Let ABC be any triangle. Equilateral triangles BCX, ACY, and BAZ are constructed such that none of these triangles overlaps triangle ABC.

Here is the pic but I don't have an answer yet.

Chris you are better at these than I am, why don't you give it a go?

Using your diagram, I can prove that  AX  = BY

Note that we have two triangles, ACX  and BCY

AC    =  CY   =  "b"

And

XC  = BC  =  "a"

And  angle ACX  = angle YCB

So.... by SAS   .... triangle  ACX  is congruent to triangle YCB

So... AX  =  BY

But...I have not figured out how to prove that CZ  is also equal to these

Maybe someone can provide the final step  ???

Thanks Chris,

The bit that follows is exactly the same as Chris said and then i have continued the proof   

I am going to call the angles in the original triangle 

All angles in the 3 other triangles are all 60 degrees because they are equilateral triangles.

Consider

  \(\triangle ACX\;\; and \;\; \triangle YCB \\ AC=b, \;\;CX=a\;\; and \;\; \angle ACX=\angle C+60^\circ\\ YC=b, \;\;CB=a\;\; and \;\; \angle YCB=\angle C+60^\circ\\ \therefore \triangle ACX\cong \triangle YCB\qquad \text{(2 sides and included angle test)} \\ \therefore AX=BY \qquad \text{Corresponding sides in congruent triangles.}\)

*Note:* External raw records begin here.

/-- Chain rule: the derivative of `k_δ(x) = ((ρ + δ)(1 − ½ log(ρ + δ)))⁻¹` at a point where
`M = 1 − ½ log(ρ + δ) ≠ 0` is `−(2M − 1)/(2 s² M²) · D(ρ + δ)`, `s = ρ + δ`. [folklore] -/
theorem hasFDerivAt_regWeight {δ : ℝ} (hδ : 0 < δ) {x : EuclideanSpace ℝ (Fin 3)}
    (hM : 1 - Real.log (x 0 ^ 2 + x 1 ^ 2 + δ) / 2 ≠ 0) :
    HasFDerivAt (fun y : EuclideanSpace ℝ (Fin 3) =>
      ((y 0 ^ 2 + y 1 ^ 2 + δ) * (1 - Real.log (y 0 ^ 2 + y 1 ^ 2 + δ) / 2))⁻¹)
      ((-(2 * (1 - Real.log (x 0 ^ 2 + x 1 ^ 2 + δ) / 2) - 1) /
          (2 * (x 0 ^ 2 + x 1 ^ 2 + δ) ^ 2 * (1 - Real.log (x 0 ^ 2 + x 1 ^ 2 + δ) / 2) ^ 2)) •
        ((2 * x 0) • (EuclideanSpace.proj (0 : Fin 3) : EuclideanSpace ℝ (Fin 3) →L[ℝ] ℝ) +
          (2 * x 1) • (EuclideanSpace.proj (1 : Fin 3) : EuclideanSpace ℝ (Fin 3) →L[ℝ] ℝ))) x :=
  by
  have h := HasDerivAt.comp_hasFDerivAt x (hasDerivAt_profile (horizSq_add_pos hδ x) hM)
    (hasFDerivAt_horizSq_add δ x)
  exact h

/-- The coordinate function `x ↦ xᵢ` has derivative the `i`-th projection. [folklore] -/
theorem hasFDerivAt_coord (i : Fin 3) (x : EuclideanSpace ℝ (Fin 3)) :
    HasFDerivAt (fun y : EuclideanSpace ℝ (Fin 3) => y i)
      (EuclideanSpace.proj (𝕜 := ℝ) i : EuclideanSpace ℝ (Fin 3) →L[ℝ] ℝ) x := by
  convert (EuclideanSpace.proj (𝕜 := ℝ) i : EuclideanSpace ℝ (Fin 3) →L[ℝ] ℝ).hasFDerivAt
    using 1
  funext y
  simp [EuclideanSpace.proj]

/-- The horizontal field `V_δ = x' k_δ`: for `i = 0, 1`, `xᵢ k_δ` is differentiable at every point
with `M ≠ 0` and `∂ᵢ(xᵢ k_δ) = k_δ + 2xᵢ² k_δ'(ρ)` there (`k_δ'(ρ) = −(2M − 1)/(2s²M²)`), so that
`div_{x'} V_δ = 2k_δ + 2ρ k_δ'(ρ)`. [folklore] -/
theorem fderiv_coord_mul_regWeight {δ : ℝ} (hδ : 0 < δ) {x : EuclideanSpace ℝ (Fin 3)}
    (hM : 1 - Real.log (x 0 ^ 2 + x 1 ^ 2 + δ) / 2 ≠ 0) {i : Fin 3} (hi : i = 0 ∨ i = 1) :
    DifferentiableAt ℝ (fun y : EuclideanSpace ℝ (Fin 3) => y i *
      ((y 0 ^ 2 + y 1 ^ 2 + δ) * (1 - Real.log (y 0 ^ 2 + y 1 ^ 2 + δ) / 2))⁻¹) x ∧
    fderiv ℝ (fun y : EuclideanSpace ℝ (Fin 3) => y i *
      ((y 0 ^ 2 + y 1 ^ 2 + δ) * (1 - Real.log (y 0 ^ 2 + y 1 ^ 2 + δ) / 2))⁻¹) x
        (EuclideanSpace.single i (1 : ℝ)) =
      ((x 0 ^ 2 + x 1 ^ 2 + δ) * (1 - Real.log (x 0 ^ 2 + x 1 ^ 2 + δ) / 2))⁻¹ +
        2 * x i ^ 2 * (-(2 * (1 - Real.log (x 0 ^ 2 + x 1 ^ 2 + δ) / 2) - 1) /
          (2 * (x 0 ^ 2 + x 1 ^ 2 + δ) ^ 2 * (1 - Real.log (x 0 ^ 2 + x 1 ^ 2 + δ) / 2) ^ 2)) := by
  have hw := (hasFDerivAt_coord i x).fun_mul (hasFDerivAt_regWeight hδ hM)
  refine ⟨hw.differentiableAt, ?_⟩
  rw [hw.fderiv]
  rcases hi with rfl | rfl <;>
    simp [EuclideanSpace.proj] <;> ring

/-! ### Support bookkeeping -/

variable {f : EuclideanSpace ℝ (Fin 3) → ℝ}

/-- If `f = 0` wherever `|x'| ≥ 1`, then `ρ = |x'|² ≤ 1` on `tsupport f`. [folklore] -/
theorem horizSq_le_one_of_mem_tsupport (hf1 : ∀ x, 1 ≤ cylRadius x → f x = 0)
    {x : EuclideanSpace ℝ (Fin 3)} (hx : x ∈ tsupport f) : x 0 ^ 2 + x 1 ^ 2 ≤ 1 := by
  have hsub : support f ⊆ {y : EuclideanSpace ℝ (Fin 3) | y 0 ^ 2 + y 1 ^ 2 ≤ 1} := by
    intro y hy
    have hlt : cylRadius y < 1 := lt_of_not_ge fun h => hy (hf1 y h)
    have h0 := cylRadius_nonneg y
    have : cylRadius y ^ 2 ≤ 1 := by nlinarith
    simpa [cylRadius_sq] using this
  have hcl : IsClosed {y : EuclideanSpace ℝ (Fin 3) | y 0 ^ 2 + y 1 ^ 2 ≤ 1} :=
    isClosed_le (contDiff_horizSq (n := 0)).continuous continuous_const
  exact closure_minimal hsub hcl hx

/-- For `0 ≤ ρ ≤ 1` and `0 < δ ≤ 1`: `M = 1 − ½ log(ρ + δ) ≥ ½` (`log 2 ≤ 1`). [folklore] -/
theorem half_le_logFactor {ρ δ : ℝ} (hρ : 0 ≤ ρ) (hρ1 : ρ ≤ 1) (hδ : 0 < δ) (hδ1 : δ ≤ 1) :
    1 / 2 ≤ 1 - Real.log (ρ + δ) / 2 := by
  have hs : 0 < ρ + δ := by linarith
  have h2 : Real.log (ρ + δ) ≤ Real.log 2 := Real.log_le_log hs (by linarith)
  have h3 : Real.log 2 ≤ 1 := by
    have := Real.log_le_sub_one_of_pos (show (0 : ℝ) < 2 by norm_num)
    linarith
  linarith

/-- A function continuous on the compact set `tsupport f` and vanishing off it is integrable.
[folklore] -/
theorem integrable_of_continuousOn_tsupport (hfc : HasCompactSupport f)
    {F : EuclideanSpace ℝ (Fin 3) → ℝ}
    (hF : ContinuousOn F (tsupport f)) (hs : support F ⊆ tsupport f) : Integrable F :=
  (integrableOn_iff_integrable_of_support_subset hs).mp (hF.integrableOn_compact hfc)


/-! ### The regularised inequality `∫ f² W_δ ≤ 4 ∫ |∇_{x'} f|²` -/

/-- `∂ᵥ(f²) = 2 f ∂ᵥf`. [folklore] -/
theorem fderiv_sq_apply (hf : Differentiable ℝ f) (x v : EuclideanSpace ℝ (Fin 3)) :
    fderiv ℝ (fun y => f y ^ 2) x v = 2 * f x * fderiv ℝ f x v := by
  have h := (hf x).hasFDerivAt.fun_mul (hf x).hasFDerivAt
  have h2 : (fun y => f y ^ 2) = fun y => f y * f y := funext fun y => sq (f y)
  rw [h2, h.fderiv]
  simp only [add_apply, smul_apply, smul_eq_mul]
  ring

/-- Cauchy–Schwarz in the plane: `|a p + b q| ≤ √(a² + b²) √(p² + q²)`. [folklore] -/
theorem abs_horiz_pairing_le (a b p q : ℝ) :
    |a * p + b * q| ≤ Real.sqrt (a ^ 2 + b ^ 2) * Real.sqrt (p ^ 2 + q ^ 2) := by
  rw [← Real.sqrt_mul (by positivity)]
  refine Real.abs_le_sqrt ?_
  nlinarith [sq_nonneg (a * q - b * p)]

\(\text{Now consider} \triangle ABY\;\; and \;\; \triangle AZC \\ AB=AZ=c\\ AY=AC=b\\ \angle YAB=\angle CAZ=\angle A+60^\circ\\ \therefore \triangle ABY\cong \triangle AZC\qquad \text{(2 sides and included angle test)} \\ \therefore BY=ZC \qquad \text{Corresponding sides in congruent triangles.}\\ \)

\(\therefore AX=BY=ZC\\~\\ QED\)

Ah....thanks, Melody.....it's funny how it's sometimes hard to see....and then when someone else points it out.....it seems really easy.....LOL!!!!!

I think that my drawing of this maybe wasn't quite correct.....Melody's made it easy to see.....